6.2.2 Weighted precision, recall and F-measure

Table 7 shows the results of weighted precision, recall and F-measure for the models, which are calculated as described in Eq. (9). The values highlighted in bold are the highest precision, recall and F-measure on each evaluated project. In general, the average weighted precision (across all projects and classifiers) is 0.8367, the average weighted recall is 0.8336, and the average weighted F-measure is 0.8349. Statistics from Table 7 shows that nearly half of the models’ three indicators (weighted precision, recall and F-measure) exceed 0.85, indicating the high performance of our proposed approach. According to Table 7, the best model for each evaluated project is the same as discussed in the analysis of accuracy and kappa statistic. In most instances, the performance of the two MCSs surpasses the 13 base classifiers.

6.2.3 ROC curve and weighted AUC

ROC curves for each project of different classifiers are shown in Fig. 8, and Table 8 presents the classification performance of weighted AUC, where the best weighted AUC values of the classifiers built on each project are highlighted in bold. Generally, our proposed approach achieves a weighted AUC of 0.8273 on the average (across all projects and classifiers). Based on the statistics in Table 8, one-third of the models obtain a weighted AUC value that over 0.85. To be specific in all machine learning methods, RF measures up the best performance for all of the evaluated projects.

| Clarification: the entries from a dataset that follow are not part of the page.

/-- **Hypothesis (ii) of the crux is load-bearing, for EVERY admissible `(G, r)`, every `C`, every
coupling `β` and every torus `S ≥ 1`.** The slice-one plaquette `f = Re tr ρ(U_p)`, `p` the
`(1,2)`-plaquette based at `(1,0,0,0)`, is gauge invariant and link-Lipschitz (constant `4N⁴`),
all its time-zero metric slopes vanish identically, so `dir f = 0`, while its variance under
Wilson's measure is positive (the measure charges every open set and `f(1) = N > Re tr ρ(a)` =
`f(1 with one link set to a)` for a suitable `a`). Hence `C · Dmax · dir f = 0 < Var_μ f`. [folklore] -/
theorem brascampLiebVacuum_false_without_locality_at (hG : IsCompactSimpleLieGroup G)
    (r : LatticeRep G) (C β : ℝ) {S : ℕ} (hS : 1 ≤ S) :
    let μ := wilsonMeasure (d := 4) (L := 2 * S + 1) r.ρ β
    let fro : Matrix (Fin r.N) (Fin r.N) ℂ → ℝ := fun M => ∑ a, ∑ b, ‖M a b‖ ^ 2
    let coul : GaugeConfig 4 (2 * S + 1) G → (Site 4 (2 * S + 1) → G) → ℝ := fun U h =>
      -∑ e : Edge 4 (2 * S + 1),
        (if e.1 0 = 0 ∧ e.2 ≠ 0 then (r.ρ (gaugeTransform h U e)).trace.re else 0)
    let cov : GaugeConfig 4 (2 * S + 1) G → (Site 4 (2 * S + 1) → G) →
        (Fin 3 → ZMod (2 * S + 1)) → ℝ := fun U h p =>
      (∑ j : Fin 3, fro (∑ y : Fin 3 → ZMod (2 * S + 1),
        Complex.exp (-(2 * Real.pi * Complex.I *
          (∑ i : Fin 3, ((p i).val : ℂ) * ((y i).val : ℂ)) / (2 * S + 1 : ℂ))) •
        ((1 / 2 : ℂ) • (r.ρ (gaugeTransform h U (Fin.cons (0 : ZMod (2 * S + 1)) y, j.succ)) -
          (r.ρ (gaugeTransform h U (Fin.cons (0 : ZMod (2 * S + 1)) y, j.succ)))ᴴ)))) /
        ((2 * S + 1 : ℝ) ^ 3)
    let Dmax : ℝ := ⨆ p : Fin 3 → ZMod (2 * S + 1),
      ∫ U, (⨆ h : {h : Site 4 (2 * S + 1) → G // ∀ h', coul U h ≤ coul U h'}, cov U h.1 p) ∂μ
    let slope : (GaugeConfig 4 (2 * S + 1) G → ℝ) → GaugeConfig 4 (2 * S + 1) G →
        Edge 4 (2 * S + 1) → ℝ := fun f U e =>
      Filter.limsup (fun g : G => |f (Function.update U e g) - f U| /
        Real.sqrt (fro (r.ρ g - r.ρ (U e)))) (𝓝[≠] (U e))
    let dir : (GaugeConfig 4 (2 * S + 1) G → ℝ) → ℝ := fun f =>
      ∑ e : Edge 4 (2 * S + 1), (if e.1 0 = 0 ∧ e.2 ≠ 0 then ∫ U, (slope f U e) ^ 2 ∂μ else 0)
    ∃ f : GaugeConfig 4 (2 * S + 1) G → ℝ, IsGaugeInvariant f ∧
      (∃ K : ℝ, ∀ U V : GaugeConfig 4 (2 * S + 1) G,
        |f U - f V| ≤ K * ∑ e, Real.sqrt (fro (r.ρ (U e) - r.ρ (V e)))) ∧
      dir f = 0 ∧ C * Dmax * dir f < ∫ U, (f U - ∫ V, f V ∂μ) ^ 2 ∂μ := by
  intro μ fro coul cov Dmax slope dir
  refine ⟨(fun U : GaugeConfig 4 (2 * S + 1) G => (r.ρ (plaquetteHolonomy U (Pi.single 0 1) 1 2)).trace.re),
    isGaugeInvariant_re_trace_plaquette r _ 1 2,
    ⟨4 * (r.N : ℝ) ^ 4, fun U V => abs_re_trace_plaquette_sub_le r _ 1 2 U V⟩, ?_⟩
  have hslope : ∀ (U : GaugeConfig 4 (2 * S + 1) G) (e : Edge 4 (2 * S + 1)), e.1 0 = 0 →
      slope (fun U : GaugeConfig 4 (2 * S + 1) G => (r.ρ (plaquetteHolonomy U (Pi.single 0 1) 1 2)).trace.re) U e = 0 := by
    intro U e he
    show Filter.limsup _ _ = 0
    have : (fun g : G => |(r.ρ (plaquetteHolonomy (Function.update U e g) (Pi.single 0 1) 1 2)).trace.re
          - (r.ρ (plaquetteHolonomy U (Pi.single 0 1) 1 2)).trace.re| /
        Real.sqrt (fro (r.ρ g - r.ρ (U e)))) = fun _ => 0 := by
      funext g
      rw [plaquetteHolonomy_update_of_time_zero hS U he g, sub_self, abs_zero, zero_div]
    rw [this]
    exact limsup_const_zero _
  have hdir : dir (fun U : GaugeConfig 4 (2 * S + 1) G => (r.ρ (plaquetteHolonomy U (Pi.single 0 1) 1 2)).trace.re) = 0 := by
    show (∑ e : Edge 4 (2 * S + 1), (if e.1 0 = 0 ∧ e.2 ≠ 0 then
      ∫ U, (slope (fun U : GaugeConfig 4 (2 * S + 1) G => (r.ρ (plaquetteHolonomy U (Pi.single 0 1) 1 2)).trace.re) U e) ^ 2 ∂μ else 0)) = 0
    refine Finset.sum_eq_zero fun e _ => ?_
    split_ifs with he
    · simp [hslope _ e he.1]
    · rfl
  refine ⟨hdir, ?_⟩
  rw [hdir, mul_zero]
  haveI : Fact (1 < 2 * S + 1) := ⟨by omega⟩
  haveI : SecondCountableTopology G :=
    (r.continuous.isClosedEmbedding r.injective).isEmbedding.secondCountableTopology
  haveI := isOpenPosMeasure_wilsonMeasure (d := 4) (L := 2 * S + 1) r.ρ r.continuous β
  haveI := isProbabilityMeasure_wilsonMeasure (d := 4) (L := 2 * S + 1) r.ρ r.continuous β
  obtain ⟨a, ha⟩ := exists_re_trace_lt hG r
  have hne : (fun U : GaugeConfig 4 (2 * S + 1) G => (r.ρ (plaquetteHolonomy U (Pi.single 0 1) 1 2)).trace.re) 1 ≠
      (fun U : GaugeConfig 4 (2 * S + 1) G => (r.ρ (plaquetteHolonomy U (Pi.single 0 1) 1 2)).trace.re)
        (Function.update (1 : GaugeConfig 4 (2 * S + 1) G) ((Pi.single 0 1 : Site 4 (2 * S + 1)), 1) a) := by
    beta_reduce
    rw [Literature.MathematicalPhysics.QuantumLattice.plaquetteHolonomy_one,
      plaquetteHolonomy_update_one _ (by decide) a, map_one, Matrix.trace_one, Fintype.card_fin,
      Complex.natCast_re]
    exact ha.ne'
  exact integral_sq_sub_pos μ (continuous_re_trace_plaquette r _ 1 2) hne _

However, the weighted AUC of MV is inferior to the base classifiers in most cases. Consequently, there is little or nothing we can judge on the AUC performance between MV and the base classifiers. Generally speaking, two ensemble learning methods perform well especially RF.

Table 8 Weighted AUC result on evaluated projects

6.3 Baseline comparison analysis

6.3.1 A baseline for comparison

To evaluate the performance of semantic metrics we raised in Sect. 3.1 in defect identification, we compare semantic metrics with traditional metrics. Our baseline of traditional metrics consists of three VCs, that is, IP_LOC, METHOD_LOC and CLASS (described in Sects. 3.2 and 3.3).

6.3.2 Evaluation setup

The project for the baseline comparison is uucp, which is large enough to contain many IPs. We select six (J48, NaiveBayes, KStar, PART, SimpleLogistic and RF) out of 15 machine learning methods to run our experiment designed in Sect. 5.3, for their large variance and high evaluation performance according our analysis in Sect. 6.2. The six metrics described in Sect. 5.4 are used to evaluate the baseline comparison.

6.3.3 Result analysis

As is shown in Table 9, each column represents the machine learning methods given to the project uucp, and the evaluation results of each metric are listed by row. The machine learning methods are divided by double vertical lines according to their categories. Generally, we can observe a significant improvement of the six evaluation metrics from baseline to our approach proposed in this paper in the Average column. In all cases, our approach is more accurate than the baseline; that is, fewer IPs are classified incorrectly, which shows that our models minimize the number of unactionable IPs (false positives) developers need to inspect. Since the reported IPs classified as unactionable would be pruned for reducing the workload of manual inspection, the increment in precision, recall and F-measure indicates that our models can reveal more true defects as well as lower the rate of false negative. Overall, our proposed model with semantic metrics at variable level improves the performance in defect identification.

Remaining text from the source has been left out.